Phone: +44 (0)2476 524421

Email: r DOT bivins AT warwick DOT ac DOT uk


Academic Profile:
  •  Associate Professor, Department of History, University of Warwick (2008-).
  • Wellcome Lecturer/Senior Lecturer in the History of Medicine, Cardiff University (2004-8). 
  • Assistant Professor, History of Medicine, University of Houston (2001-3).
  • Research Associate, Centre for the History of Science, Technology and Medicine, University of Manchester (2000-1).
  • Wellcome Postdoctoral Fellow, Centre for the History of Science, Technology and Medicine, University of Manchester (1997-2000).
  • Wellcome Fellow, Wellcome Institute for the History of Medicine, London (1996-7).
  • PhD, Massachusetts Institute of Technology, 1997.
  • BA, Columbia College, Columbia University, 1991.


Undergraduate Modules Taught:


Medicine, identity and technology in modern history (HI269)

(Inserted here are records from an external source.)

/-
Copyright: cell `pub-balaban-gaps` (G2), seat ne6 (row NE7b), `prover-pub-balaban-gaps-ne6-g13-0`, on leaf-01 g80's `CompactFibreRelative`
(OWNER lineage `t4-ne7b-p1` g106's `CompactFibreCarrier`) and lit-balaban's as-printed `B16Sect1Kernels`. Project licence.
-/
import Summits.QuantumFields.BalabanUV.T4Continuum.Spine.NE7b.CompactFibreRelative
import Literature.MathematicalPhysics.QuantumFieldTheory.Balaban1983to89.B16Sect1Kernels

/-!
# THE (n)-CARRIER'S PRICE AT A CREATION STEP WITH THE WINDOW-COMPLEMENT FLOOR: `e^{i₀ − a}·(∫F dκ ∕ κ(W))`, `a = (λ∕2)δ′²`,
# and the same in print's (1.77)∕(1.78) letters: `a = γ₀W⁻¹(A₁p₁)² − c` (row NE7b, node U5c; MODEL-level junction, [folklore])

Cell `pub-balaban-gaps` (G2 spine census, V24) for the `pub-balaban` T⁴ crux NE7b (`T4WeightBudget.RelWeightBound`; the cell's OWN estimate —
NOT PRINTED in [Bałaban 1983–89], NOT PROVED).  Crux-route work under `Spine/NE7b/`; NOTHING of Bałaban's is named as a hypothesis or
asserted; no `def`; zero `sorry`.  Imports (hub ∕ farm oleans present): leaf-01's `…NE7b.CompactFibreRelative` (the fibrewise-relative compact
sandwich `relFibre_moment_le_of_centredWindow`) and lit-balaban's `…Balaban1983to89.B16Sect1Kernels` (as-printed (1.77)∕(1.78) of
[Balaban1989LargeFieldII] p. 383 with the PROVED arithmetic `form_lower_of_large_bond`).

WHY.  `CompactFibreRelative.relFibre_moment_le_of_centredWindow` prices the numerator of a creation ∕ renewal step RELATIVE to a fibrewise
level `m(y)`: `∫ F·w·e^{−I} ≤ e^{i₀}·(∫F dκ ∕ κ(W))·∫ G·w·e^{−I}`, with `hnum : m y ≤ I` on the numerator's support and the excess `i₀` of `I`
over `m y` on the centred window; its docstring notes that a large-field FLOOR `a` on the numerator's support «rides in `m(y) := m₀(y) + a`
and turns the excess into `i₀ − a`» (the refuter's shift β-ne7bref-g69-1).  Print's creation-step large-field event is the COMPLEMENT OF
THE WINDOW ITSELF — [Balaban1989LargeFieldI] p. 196 (1.82) «`χ′ = χ({|B′(b)| < δ′_k for b ∈ 𝔹₀})`», «we exclude from Z the components with
the large field function `1 − χ′`» — so the floor is `θ`-free: SOME bond deviates by `≥ δ′` from the centre, and a displayed bond-quadratic
convexity floor of modulus `λ` gives `a = (λ∕2)δ′²` (this seat's `NestedWindows.hnum_of_window_complement` ∕ `sq_le_sum_sq_of_exists_abs_ge`, v2 §5b — the two-line
argument is inlined in §1's proof to keep this file independent of that module's olean).  Print's instance of the floor is [Balaban1989LargeFieldII] p. 383: (1.77)
«`⟨DH″B, ζDH″B⟩ > γ₀Σ_{p′}|(∂B)(p′)|² − O(1)A₀A₁²B₃⁴B₅M^{d+6}R_j^{d+3}p₀(g_j)p₁²(g_j)g_j`», (1.78) «`|B(b)|² ≦ 6(d+3)(100M(L+1)N^{β₀}R_j)^{d+2}
Σ_{p′}|(∂B)(p′)|²`», «We take the bond `b`, for which `|B(b)| ≧ g_j⁻¹δ′_j = A₁p₁(g_j)`, and the inequalities (1.77), (1.78) yield the following
large field factor: `exp(−½γ₀[6(d+3)(100M(L+1)N^{β₀}R_j)^{d+2}]⁻¹A₁²p₁²(g_j))`» — typed AS PRINTED in the tree (`Ineq177`, `Ineq178`; (1.78)
itself PROVED for boxes ∕ the nested tree gauge in `B16Ineq178Box` ∕ `B16Ineq178Nested`; `γ₀` = GAPS G-B9-09, asserted-not-proved in print).

WHAT IS PROVED ([folklore]):
* §1 **`relFibre_moment_le_of_windowComplementFloor`** — CFR's centred-window
  sandwich with the numerator supported in the window complement (`hF : ∃ b ∈ s, δ′ ≤ |dev y x b|`) and a displayed bond-quadratic floor
  (`hconv : m₀ y + (λ∕2)·Σ_b (dev y x b)² ≤ I (x, y)` there), the window excess `i₀` measured from the SAME base level `m₀ y`:
  `∫ F·w·e^{−I} d(κ⊗μ) ≤ e^{i₀ − (λ∕2)δ′²}·(∫F dκ ∕ κ(W))·∫ G·w·e^{−I} d(κ⊗μ)`.
* §2 **`relFibre_moment_le_of_ineq177_178`** — the same with the floor in print's letters: per live fibre and numerator point, a form value
  `Q` with `m₀ y + Q ≤ I (x, y)` (the action's excess over the base level dominates the fluctuation form — (A3)), (1.77)'s shape
  `γ₀·ndB − c < Q`, (1.78)'s shape `nb ≤ W·ndB` for the large bond and `(A₁p₁)² ≤ nb` (the event): price `e^{i₀ + c − γ₀W⁻¹(A₁p₁)²}·(∫F dκ ∕ κ(W))`
  (`B16Sect1Kernels.form_lower_of_large_bond` BY NAME).
* §3 LEDGER ARITHMETIC: `price_le_exp_neg_iff` (`e^{i₀ − a}·V ≤ e^{−P} ↔ log V + i₀ + P ≤ a` for `V > 0`), `price_le_exp_neg_of_volumeLetter`
  (with a volume letter `log V ≤ b_vol`, e.g. pub-balaban-gaps ne6's `CompactFibreWindowSU2.neg_log_pi_traceWindow_le`: the step sells `e^{−P}` as soon
  as `a ≥ P + i₀ + b_vol`), `print_floor_half` (`(γ₀W⁻¹∕2)·(A₁p₁)² = ½γ₀W⁻¹A₁²p₁²`: print's displayed exponent is §1's `(λ∕2)δ′²` at `λ = γ₀W⁻¹`, `δ′ = A₁p₁`),
  `print_exponent_eq`.
* §4 toy (one-point fibre and far space are not needed: a two-element check of §3's arithmetic).

HONEST REMARKS.  MODEL ∕ junction only.  NOT HERE: that Bałaban's 𝐑-quotient IS of CFR's form, which factors are `F, G, w`, that the
denominator's windows contain the centred `W` (`hGwin`), the identification of `I − m₀` with the fluctuation form of (1.77) and the values
of `γ₀` (GAPS G-B9-09 — «Localizing the operators … we can prove it», not proved in print; the leaves' `AdmissibleFloorIMS` road), of the
(1.77) correction `c`, of `i₀` (this seat's `CompactFibreWindowCentred`: `(β∕2)(4ρ)(2s + 4ρ)` per plaquette in the SU(2) model) and of
`κ(W)` (this seat's `CompactFibreWindowSU2 ∕ SUN`) FOR BAŁABAN's STEP — all (A3) ∕ (A1c), NC-NE7b-α UNRULED.  BY-NAME EFFECT ON THE WALL:
NONE.  NE7b NOT PRINTED ∕ NOT PROVED; spine PROVED 0∕9; rung (B)+1 on ONE finite T⁴ — NOT infinite volume, NOT the mass gap, NOT Clay.
HONEST DEPENDENCY: continuum YM on T⁴ ⇐ BetaPertH ∧ nine spine estimates (0/9 proved); BetaPertH ⇐ (D1) ∧ (D4) ∧ CAP+tail;
G-an2-4 gates asym, D1 and NE2/3/4.  This file changes none of it.
-/

set_option autoImplicit false

open MeasureTheory Real Finset
open Summit.QuantumFields.BalabanUV.T4Continuum.NE7b.CompactFibreRelative (relFibre_moment_le_of_centredWindow)
open Literature.MathematicalPhysics.QuantumFieldTheory.Balaban1983to89.B16Sect1Kernels (form_lower_of_large_bond)

namespace Summit.QuantumFields.BalabanUV.T4Continuum.NE7b.CompactFibreCreationFloor

/-! ## §1 The window-complement floor inside the fibrewise-relative sandwich -/

section WindowComplement

variable {K Y B : Type*} [MeasurableSpace K] [MeasurableSpace Y] (κ : Measure K) (μ : Measure Y)
variable [Group K] [MeasurableMul K] [κ.IsMulLeftInvariant] [SFinite κ] [SFinite μ]

/-- **THE (n)-CARRIER'S PRICE WITH THE WINDOW-COMPLEMENT FLOOR.**  CFR's centred-window sandwich on a group fibre (`F ≥ 0` integrable,
`G ≥ 0`, `w ≥ 0`, centre `U₀ : Y → K`, one measurable window `W` of positive mass, `hGwin`, integrabilities — all as in
`relFibre_moment_le_of_centredWindow`) with, per live fibre `y` (`w y ≠ 0`): a base level `m₀ y` such that the interaction's excess over it
on the centred window is `≤ i₀` (`hIrel`), the numerator supported where SOME bond of a finite bond set `s` deviates from the centre by `≥ δ′`
in a reading `dev y x b` (`hF` — print's event `1 − χ′`), and a displayed bond-quadratic convexity floor of modulus `λ ≥ 0` on that event
(`hconv`).  Then `∫ F·w·e^{−I} ≤ e^{i₀ − (λ∕2)δ′²}·(∫F dκ ∕ κ(W))·∫ G·w·e^{−I}`: the floor DISCOUNTS the excess, `θ`-free. [folklore] -/
theorem relFibre_moment_le_of_windowComplementFloor (F G : K → ℝ) (w : Y → ℝ) (I : K × Y → ℝ) (m₀ : Y → ℝ) (U₀ : Y → K)
    (W : Set K) (s : Finset B) (dev : Y → K → B → ℝ) {i₀ lam δ' : ℝ}
    (hF0 : ∀ x, 0 ≤ F x) (hG0 : ∀ x, 0 ≤ G x) (hw0 : ∀ y, 0 ≤ w y) (hW : MeasurableSet W) (hWpos : 0 < κ.real W)
    (hlam : 0 ≤ lam) (hδ : 0 ≤ δ')
    (hF : ∀ x y, F x ≠ 0 → w y ≠ 0 → ∃ b ∈ s, δ' ≤ |dev y x b|)
    (hconv : ∀ x y, F x ≠ 0 → w y ≠ 0 → m₀ y + lam / 2 * ∑ b ∈ s, dev y x b ^ 2 ≤ I (x, y))
    (hGwin : ∀ y v, w y ≠ 0 → v ∈ W → 1 ≤ G (U₀ y * v))
    (hIrel : ∀ y v, w y ≠ 0 → v ∈ W → I (U₀ y * v, y) ≤ m₀ y + i₀)
    (hFi : Integrable F κ) (hGI : ∀ y, w y ≠ 0 → Integrable (fun x => G x * exp (-I (x, y))) κ)
    (hA' : Integrable (fun z : K × Y => F z.1 * w z.2 * exp (-I z)) (κ.prod μ))
    (hB' : Integrable (fun z : K × Y => G z.1 * w z.2 * exp (-I z)) (κ.prod μ)) :
    ∫ z, F z.1 * w z.2 * exp (-I z) ∂(κ.prod μ) ≤
      (exp (i₀ - lam / 2 * δ' ^ 2) * ((∫ x, F x ∂κ) / κ.real W)) * ∫ z, G z.1 * w z.2 * exp (-I z) ∂(κ.prod μ) := by
  -- the floor rides in the level: `m y := m₀ y + (λ∕2)δ′²`, excess `i₀ − (λ∕2)δ′²`
  refine relFibre_moment_le_of_centredWindow κ μ F G w I (fun y => m₀ y + lam / 2 * δ' ^ 2) U₀ W hF0 hG0 hw0 hW hWpos
    (fun x y hx hy => ?_) hGwin (fun y v hy hv => ?_) hFi hGI hA' hB'
  · -- one bond outside the window already carries `δ′²` (= `NestedWindows.sq_le_sum_sq_of_exists_abs_ge`, inlined to spare the import)
    obtain ⟨b, hb, hle⟩ := hF x y hx hy
    have hsq : δ' ^ 2 ≤ ∑ b ∈ s, dev y x b ^ 2 :=
      ((pow_le_pow_left₀ hδ hle 2).trans_eq (sq_abs _)).trans
        (Finset.single_le_sum (f := fun b => dev y x b ^ 2) (fun b _ => sq_nonneg _) hb)
    have := mul_le_mul_of_nonneg_left hsq (by positivity : 0 ≤ lam / 2)
    linarith [hconv x y hx hy]
  · have := hIrel y v hy hv
    linarith

end WindowComplement

/-! ## §2 The same floor in print's (1.77)∕(1.78) letters -/

section Printed

variable {K Y B : Type*} [MeasurableSpace K] [MeasurableSpace Y] (κ : Measure K) (μ : Measure Y)
variable [Group K] [MeasurableMul K] [κ.IsMulLeftInvariant] [SFinite κ] [SFinite μ]

/-- **THE (n)-CARRIER'S PRICE WITH PRINT'S (1.77)∕(1.78) FLOOR.**  As §1, but the floor is displayed in the letters of
[Balaban1989LargeFieldII] p. 383: per live fibre `y` and numerator point `x`, a form value `Q y x` with `m₀ y + Q y x ≤ I (x, y)` (the
action's excess over the base level dominates the fluctuation form — an (A3) letter), a plaquette sum `ndB y x` with (1.77)'s shape
`γ₀·ndB − c < Q` (`γ₀ ≥ 0`), and a LARGE bond `b ∈ s` with (1.78)'s shape `nb y x b ≤ W·ndB` (`W > 0`) and `(A₁p₁)² ≤ nb y x b` (the event
«`|B(b)| ≧ A₁p₁(g_j)`»).  Then `∫ F·w·e^{−I} ≤ e^{i₀ + c − γ₀W⁻¹(A₁p₁)²}·(∫F dκ ∕ κ(W))·∫ G·w·e^{−I}` — print's large-field factor
against the window's excess and volume (print displays `exp(−½γ₀W⁻¹A₁²p₁²)`: the action carries `½⟨DH″B, ζDH″B⟩`, so its `Q` is HALF the
form of (1.77) and `γ₀, c` enter halved — the same statement with `γ₀∕2`, `c∕2`).  `B16Sect1Kernels.form_lower_of_large_bond` BY NAME. [folklore] -/
theorem relFibre_moment_le_of_ineq177_178 (F G : K → ℝ) (w : Y → ℝ) (I : K × Y → ℝ) (m₀ : Y → ℝ) (U₀ : Y → K)
    (W : Set K) (s : Finset B) (Q ndB : Y → K → ℝ) (nb : Y → K → B → ℝ) {i₀ γ₀ Wc c A₁ p₁ : ℝ}
    (hF0 : ∀ x, 0 ≤ F x) (hG0 : ∀ x, 0 ≤ G x) (hw0 : ∀ y, 0 ≤ w y) (hW : MeasurableSet W) (hWpos : 0 < κ.real W)
    (hγ₀ : 0 ≤ γ₀) (hWc : 0 < Wc)
    (hQ : ∀ x y, F x ≠ 0 → w y ≠ 0 → m₀ y + Q y x ≤ I (x, y))
    (h77 : ∀ x y, F x ≠ 0 → w y ≠ 0 → γ₀ * ndB y x - c < Q y x)
    (h78 : ∀ x y, F x ≠ 0 → w y ≠ 0 → ∃ b ∈ s, nb y x b ≤ Wc * ndB y x ∧ (A₁ * p₁) ^ 2 ≤ nb y x b)
    (hGwin : ∀ y v, w y ≠ 0 → v ∈ W → 1 ≤ G (U₀ y * v))
    (hIrel : ∀ y v, w y ≠ 0 → v ∈ W → I (U₀ y * v, y) ≤ m₀ y + i₀)
    (hFi : Integrable F κ) (hGI : ∀ y, w y ≠ 0 → Integrable (fun x => G x * exp (-I (x, y))) κ)
    (hA' : Integrable (fun z : K × Y => F z.1 * w z.2 * exp (-I z)) (κ.prod μ))
    (hB' : Integrable (fun z : K × Y => G z.1 * w z.2 * exp (-I z)) (κ.prod μ)) :
    ∫ z, F z.1 * w z.2 * exp (-I z) ∂(κ.prod μ) ≤
      (exp (i₀ + c - γ₀ * Wc⁻¹ * (A₁ * p₁) ^ 2) * ((∫ x, F x ∂κ) / κ.real W)) *
        ∫ z, G z.1 * w z.2 * exp (-I z) ∂(κ.prod μ) := by
  -- the level carries print's floor: `m y := m₀ y + (γ₀W⁻¹(A₁p₁)² − c)`, excess `i₀ + c − γ₀W⁻¹(A₁p₁)²`
  refine relFibre_moment_le_of_centredWindow κ μ F G w I (fun y => m₀ y + (γ₀ * Wc⁻¹ * (A₁ * p₁) ^ 2 - c)) U₀ W hF0 hG0 hw0
    hW hWpos (fun x y hx hy => ?_) hGwin (fun y v hy hv => ?_) hFi hGI hA' hB'
  · obtain ⟨b, _, h78b, hbig⟩ := h78 x y hx hy
    have hfloor : γ₀ * Wc⁻¹ * (A₁ * p₁) ^ 2 - c < Q y x := form_lower_of_large_bond hWc hγ₀ h78b (h77 x y hx hy) hbig
    linarith [hQ x y hx hy]
  · have := hIrel y v hy hv
    linarith

end Printed

/-! ## §3 Ledger arithmetic: when does the step sell `e^{−P}`? -/

section Ledger

/-- `e^{i₀ − a}·V ≤ e^{−P} ↔ log V + i₀ + P ≤ a` for a positive volume letter `V` (= `∫F dκ ∕ κ(W)`). [folklore] -/
theorem price_le_exp_neg_iff {i₀ a V P : ℝ} (hV : 0 < V) : exp (i₀ - a) * V ≤ exp (-P) ↔ Real.log V + i₀ + P ≤ a := by
  rw [← Real.exp_log hV, ← Real.exp_add, Real.exp_le_exp, Real.exp_log hV]
  constructor <;> intro h <;> linarith

/-- With a volume LETTER `log V ≤ b_vol` (for the SU(2) product window: `−log κ(Π_b W_η) ≤ #bonds·(2 log η⁻¹ + log 16)`, pub-balaban-gaps ne6's
`CompactFibreWindowSU2.neg_log_pi_traceWindow_le`, and `∫F dκ ≤ 1`): the step sells `e^{−P}` as soon as `P + i₀ + b_vol ≤ a`. [folklore] -/
theorem price_le_exp_neg_of_volumeLetter {i₀ a V P bvol : ℝ} (hV : 0 < V) (hvol : Real.log V ≤ bvol) (ha : P + i₀ + bvol ≤ a) :
    exp (i₀ - a) * V ≤ exp (-P) :=
  (price_le_exp_neg_iff hV).2 (by linarith)

/-- Print's displayed exponent in §1's currency: `½γ₀W⁻¹A₁²p₁² = (λ∕2)·δ′²` at `λ = γ₀W⁻¹`, `δ′ = A₁p₁` — print's factor
`exp(−½γ₀W⁻¹A₁²p₁²)` IS §1's `e^{−(λ∕2)δ′²}`. [folklore] -/
theorem print_floor_half (γ₀ Wc A₁ p₁ : ℝ) : (γ₀ * Wc⁻¹) / 2 * (A₁ * p₁) ^ 2 = 1 / 2 * γ₀ * Wc⁻¹ * A₁ ^ 2 * p₁ ^ 2 := by ring

/-- The §2 price exponent rewritten: `i₀ + c − γ₀W⁻¹(A₁p₁)² = (i₀ + c) − a` with `a = γ₀W⁻¹(A₁p₁)²` (so §3's ledger applies with the
excess `i₀ + c`). [folklore] -/
theorem print_exponent_eq (i₀ c γ₀ Wc A₁ p₁ : ℝ) :
    i₀ + c - γ₀ * Wc⁻¹ * (A₁ * p₁) ^ 2 = (i₀ + c) - γ₀ * Wc⁻¹ * (A₁ * p₁) ^ 2 := by ring

end Ledger

/-! ## §4 Sanity: the ledger is not vacuous -/

/-- Toy: volume letter `V = e²` (`log V = 2`), excess `i₀ = 1`, target `P = 3`, floor `a = 6 = P + i₀ + log V` — the step sells exactly `e^{−3}`. -/
example : exp ((1 : ℝ) - 6) * exp 2 ≤ exp (-3) :=
  price_le_exp_neg_of_volumeLetter (exp_pos 2) (by rw [Real.log_exp]) (by norm_num)

end Summit.QuantumFields.BalabanUV.T4Continuum.NE7b.CompactFibreCreationFloor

Medicine in America: from the Columbian Exchange to the Cancer Wars (HI31L)


Selected Publications:
 
  • Alternative medicine? A history (Oxford University Press, September 2007)


  • Medicine, Madness and Social History: Essays in Honour of Roy Porter, edited with John Pickstone (Palgrave, June 2007)


  • Acupuncture, Expertise, and Cross-Cultural Medicine (London: Palgrave, 2000)


     
  • ‘“The people have no more love left for the Commonwealth”: Media, Migration and Identity in the 1961-2 British Smallpox Outbreak’, Immigrants and Minorities (forthcoming, Autumn 2008)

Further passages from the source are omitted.